Domain Name: artistrycrafts.info Registry Domain ID: cb5979b1f4fd48bfae35eadc9e3b31aa-DONUTS Registrar WHOIS Server: whois.godaddy.com/ Registrar URL: http://www.godaddy.com/domains/search.aspx?ci=8990 Updated Date: 2021-11-20T14:24:49Z Creation Date: 2020-07-15T09:54:52Z Registry Expiry Date: 2022-07-15T09:54:52Z Registrar: GoDaddy.com, LLC Registrar IANA ID: 146 Registrar Abuse Contact Email: abuse@godaddy.com Registrar Abuse Contact Phone: +1.4806242505 Domain Status: clientDeleteProhibited https://icann.org/epp#clientDeleteProhibited Domain Status: clientRenewProhibited https://icann.org/epp#clientRenewProhibited Domain Status: clientTransferProhibited https://icann.org/epp#clientTransferProhibited Domain Status: clientUpdateProhibited https://icann.org/epp#clientUpdateProhibited Registry Registrant ID: REDACTED FOR PRIVACY Registrant Name: REDACTED FOR PRIVACY Registrant Organization: Domains By Proxy, LLC Registrant Street: REDACTED FOR PRIVACY Registrant City: REDACTED FOR PRIVACY Registrant State/Province: Arizona Registrant Postal Code: REDACTED FOR PRIVACY Registrant Country: US Registrant Phone: REDACTED FOR PRIVACY Registrant Phone Ext: REDACTED FOR PRIVACY Registrant Fax: REDACTED FOR PRIVACY Registrant Fax Ext: REDACTED FOR PRIVACY
Hier möchte also jemand lieber anonym bleiben. Die Domain hat derjenige bei Turnkey Internet gehostet, wo man sich auch mal auf die Schnelle einen virtuellen Server mieten kann.

Wie oft habe ich schon die Abuse-Abteilungen der Domain-Registrare und Hoster angeschrieben und Missbrauchsfälle genau geschildert. Wie selten habe ich eine Antwort bekommen... und wie selten hat sich wirklich was getan? Der Scammer wird, selbst, wenn man ihm Domain und Server sperrt, einfach eine andere, ähnliche Domain kaufen und einen neuen virtuellen Server mieten und seine Tour weiter fahren. Mit viel Glück erwischen die Strafverfolgungsbehörden den Übeltäter nach vielen Jahren einmal und bestrafen ihn. Und mit noch mehr Glück hat dieser seine Lektion dann gelernt und hört auf mit den Betrügereien. Aber in der Zeit, die bis dahin vergeht, habe etliche die Masche kopiert und abgewandelt.

Es ist ein Kampf gegen Windmühlen. Ich habe schon keine Lust mehr, die Abuse-Abteilungen anzuschreiben. Wahrscheinlich bringt dieser Blog-Artikel mehr, wenn Betroffene darauf stoßen, weil sie sich nicht sicher sind, ob es eine echte Sicherheitslücke bei ihnen gibt oder ob es nur Spam/Scam ist. Denn die wissen jetzt, auf was sie achten müssen und können die mails ruhigen Gewissens löschen, wenn diese aussehen wie meine.

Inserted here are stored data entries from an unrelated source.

/-- **THE ENERGY IDENTITY ON THE TORUS** (the quadratic form (1.3) + (1.5) of the operator (1.6), A = 0, periodic
conditions): for every `(nN_μ)_μ`-periodic `φ : ℤ^{d+1} → ℂ`,
`Σ_{z∈box(nN)} conj φ(z)·(Dφ)(z) = n² Σ_{z∈box(nN)} Σ_μ ‖φ(z+e_μ) − φ(z)‖² + m² Σ_{z∈box(nN)} ‖φ(z)‖²
 + a·n^{−(d+1)} Σ_{x∈box N} ‖Σ_{j∈[0,n)^{d+1}} φ(nx+j)‖²`, i.e. `⟨φ,(−Δ^ξ_T + m² + aQ^*Q)φ⟩ = ‖∇^ξφ‖² + m²‖φ‖² + a‖Qφ‖² ≥ 0`.
[cite: Balaban1983RegularityDecay, (1.3)–(1.6) p.572, (2.26)–(2.27) p.580 ("quadratic form considerations");
dictionary (torus, A = 0, no volume weight); proof supplied by the audit] -/
theorem energy_identity (n : ℕ) [NeZero n] (a m2 : ℝ) {N : Fin (d + 1) → ℕ} (hN : ∀ i, 1 ≤ N i)
    (φ : (Fin (d + 1) → ℤ) → ℂ) (hφ : IsPeriodic (fun i => n * N i) φ) :
    ∑ z ∈ box (fun i => n * N i), conj (φ z) * opD n a m2 φ z
      = (((n : ℝ) ^ 2 * ∑ z ∈ box (fun i => n * N i), ∑ μ, ‖φ (z + e μ) - φ z‖ ^ 2
          + m2 * ∑ z ∈ box (fun i => n * N i), ‖φ z‖ ^ 2
          + a * ((n : ℝ) ^ (d + 1))⁻¹
              * ∑ x ∈ box N, ‖∑ j : Fin (d + 1) → Fin n, φ (finePt n x j)‖ ^ 2 : ℝ) : ℂ) := by
  have hP := period_pos n hN
  -- the three parts
  have hgrad : ∑ z ∈ box (fun i => n * N i), conj (φ z) * ∑ μ, (2 * φ z - φ (z + e μ) - φ (z - e μ))
      = ∑ z ∈ box (fun i => n * N i), ∑ μ, ((‖φ (z + e μ) - φ z‖ : ℝ) : ℂ) ^ 2 := by
    calc ∑ z ∈ box (fun i => n * N i), conj (φ z) * ∑ μ, (2 * φ z - φ (z + e μ) - φ (z - e μ))
        = ∑ z ∈ box (fun i => n * N i), ∑ μ, conj (φ z) * (2 * φ z - φ (z + e μ) - φ (z - e μ)) :=
          Finset.sum_congr rfl fun z _ => by rw [Finset.mul_sum]
      _ = ∑ μ, ∑ z ∈ box (fun i => n * N i), conj (φ z) * (2 * φ z - φ (z + e μ) - φ (z - e μ)) :=
          Finset.sum_comm
      _ = ∑ μ, ∑ z ∈ box (fun i => n * N i), ((‖φ (z + e μ) - φ z‖ : ℝ) : ℂ) ^ 2 :=
          Finset.sum_congr rfl fun μ _ => grad_term hP hφ μ
      _ = _ := Finset.sum_comm
  have hmass : ∑ z ∈ box (fun i => n * N i), conj (φ z) * φ z
      = ∑ z ∈ box (fun i => n * N i), ((‖φ z‖ : ℝ) : ℂ) ^ 2 :=
    Finset.sum_congr rfl fun z _ => Complex.conj_mul' _
  have hblock : ∑ z ∈ box (fun i => n * N i), conj (φ z) * ∑ j : Fin (d + 1) → Fin n, φ (finePt n (coarse n z) j)
      = ∑ x ∈ box N, ((‖∑ j : Fin (d + 1) → Fin n, φ (finePt n x j)‖ : ℝ) : ℂ) ^ 2 := by
    rw [sum_box_fine n N]
    refine Finset.sum_congr rfl fun x _ => ?_
    simp_rw [coarse_finePt]
    rw [← Finset.sum_mul, ← map_sum, Complex.conj_mul']
  -- assembly
  push_cast
  calc ∑ z ∈ box (fun i => n * N i), conj (φ z) * opD n a m2 φ z
      = ∑ z ∈ box (fun i => n * N i), ((n : ℂ) ^ 2 * (conj (φ z) * ∑ μ, (2 * φ z - φ (z + e μ) - φ (z - e μ)))
          + (m2 : ℂ) * (conj (φ z) * φ z)
          + (a : ℂ) * ((n : ℂ) ^ (d + 1))⁻¹
              * (conj (φ z) * ∑ j : Fin (d + 1) → Fin n, φ (finePt n (coarse n z) j))) :=
        Finset.sum_congr rfl fun z _ => by simp only [opD, negLap, blockAvg]; ring
    _ = (n : ℂ) ^ 2 * ∑ z ∈ box (fun i => n * N i), conj (φ z) * ∑ μ, (2 * φ z - φ (z + e μ) - φ (z - e μ))
          + (m2 : ℂ) * ∑ z ∈ box (fun i => n * N i), conj (φ z) * φ z
          + (a : ℂ) * ((n : ℂ) ^ (d + 1))⁻¹
              * ∑ z ∈ box (fun i => n * N i), conj (φ z) * ∑ j : Fin (d + 1) → Fin n, φ (finePt n (coarse n z) j) := by
        rw [Finset.sum_add_distrib, Finset.sum_add_distrib, Finset.mul_sum, Finset.mul_sum, Finset.mul_sum]
    _ = _ := by rw [hgrad, hmass, hblock]

/-! ### §4 Positivity ⇒ injectivity of `D` on the torus; uniqueness of the torus Green kernel -/

/-- a function on `ℤ^{d+1}` invariant under every unit shift is constant. [folklore] -/
theorem constant_of_shift_invariant {φ : (Fin (d + 1) → ℤ) → ℂ} (h : ∀ z μ, φ (z + e μ) = φ z)
    (z : Fin (d + 1) → ℤ) : φ z = φ 0 := by
  have h1 : ∀ (μ : Fin (d + 1)) (t : ℤ) (w : Fin (d + 1) → ℤ), φ (w + t • e μ) = φ w := by
    intro μ t
    induction t with
    | zero => intro w; rw [zero_smul, add_zero]
    | succ k ih => intro w; rw [add_smul, one_smul, ← add_assoc, h, ih]
    | pred k ih =>
        intro w
        have hu := h (w + (-(k : ℤ) - 1) • e μ) μ
        rw [add_assoc, show (-(k : ℤ) - 1) • e μ + e μ = (-(k : ℤ)) • e μ by
          rw [sub_smul, one_smul, sub_add_cancel]] at hu
        rw [← hu, ih]
  have h2 : ∀ (s : Finset (Fin (d + 1))) (w : Fin (d + 1) → ℤ), φ (w + ∑ μ ∈ s, z μ • e μ) = φ w := by
    intro s
    induction s using Finset.induction_on with
    | empty => intro w; rw [Finset.sum_empty, add_zero]
    | insert μ s hμ ih => intro w; rw [Finset.sum_insert hμ, ← add_assoc, ih, h1]
  have hz : z = 0 + ∑ μ, z μ • e μ := by
    rw [zero_add]
    funext i
    simp [Finset.sum_apply, e, Pi.single_apply]
  rw [hz]
  exact h2 Finset.univ 0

Seit wann geht das eigentlich schon?

Rein aus Neugier habe ich mal ein wenig nachgeforscht, wie lang der Spammer/Scammer schon so sein Unwesen treibt. Eine Suche nach der e-mail-Adresse dennisyassine@gmail.com bringt mich da weiter. Hier ein paar Suchergebnisse:

vom 23.10.2021 im Forum von WoltLab mit Betreff "Mail von OpenBugBounty erhalten ... Bitte um Meinung" war noch ein Profil in der e-mail angegeben:
Betreff: ... Security Vulnerability Notification | OBB-2897797 | Important

For more Details of the Vulnerability contact the security researcher
Profile of security researcher : https://www.openbugbounty.org/researchers/YassDennis/
Contact the researcher directly here : [email='dennisyassine@gmail.com'][/email]
Also Visit the profile for more information
...
Das Profil YassDennis gibt es in der Suche nicht mehr:



Sucht man direkt über den Link https://www.openbugbounty.org/researchers/YassDennis/ bekommt man eine Sicherheitswarnung:
Security Warning – External Emails

We are aware of con artist and scammer using “Dennis Yassine” name (and its variations). This fraudster unsuccessfully tries to impersonate the non-commercial Open Bug Bounty project by sending fake emails from typo-squatted or cyber-squatted domains.All genuine emails sent by Open Bug Bounty are always (i) digitally signed, and (ii) are sent only from the openbugbounty.org domain. Any other domains have no affiliation with the Open Bug Bounty project.

What’s next:

  • Ignore any emails referring to, mentioning or coming from the above-mentioned person.
  • Report squatted domains, used to send fake emails, to domain registrars for spam and fraud. Request to suspend them.
  • Get in touch with us may you need any help.
Bug bounty for the charlatan:

  • Please send us any information you have about Dennis Yassine’s location or identity. We are particularly interested to know its affiliation with commercial bug bounty platforms that may wish to discredit the ongoing success of our non-profit project.
  • Depending on the information you provide, we will do our best to reward it in appropriate manner. Kudos are guaranteed!
Auch hier bestätigt sich wieder: OpenBugBounty.org ist ansich eine seriöse Organisation, die sich von Dennis Yassine (und diversen anderen Pseudonymen) distanziert und vor ihnen warnt.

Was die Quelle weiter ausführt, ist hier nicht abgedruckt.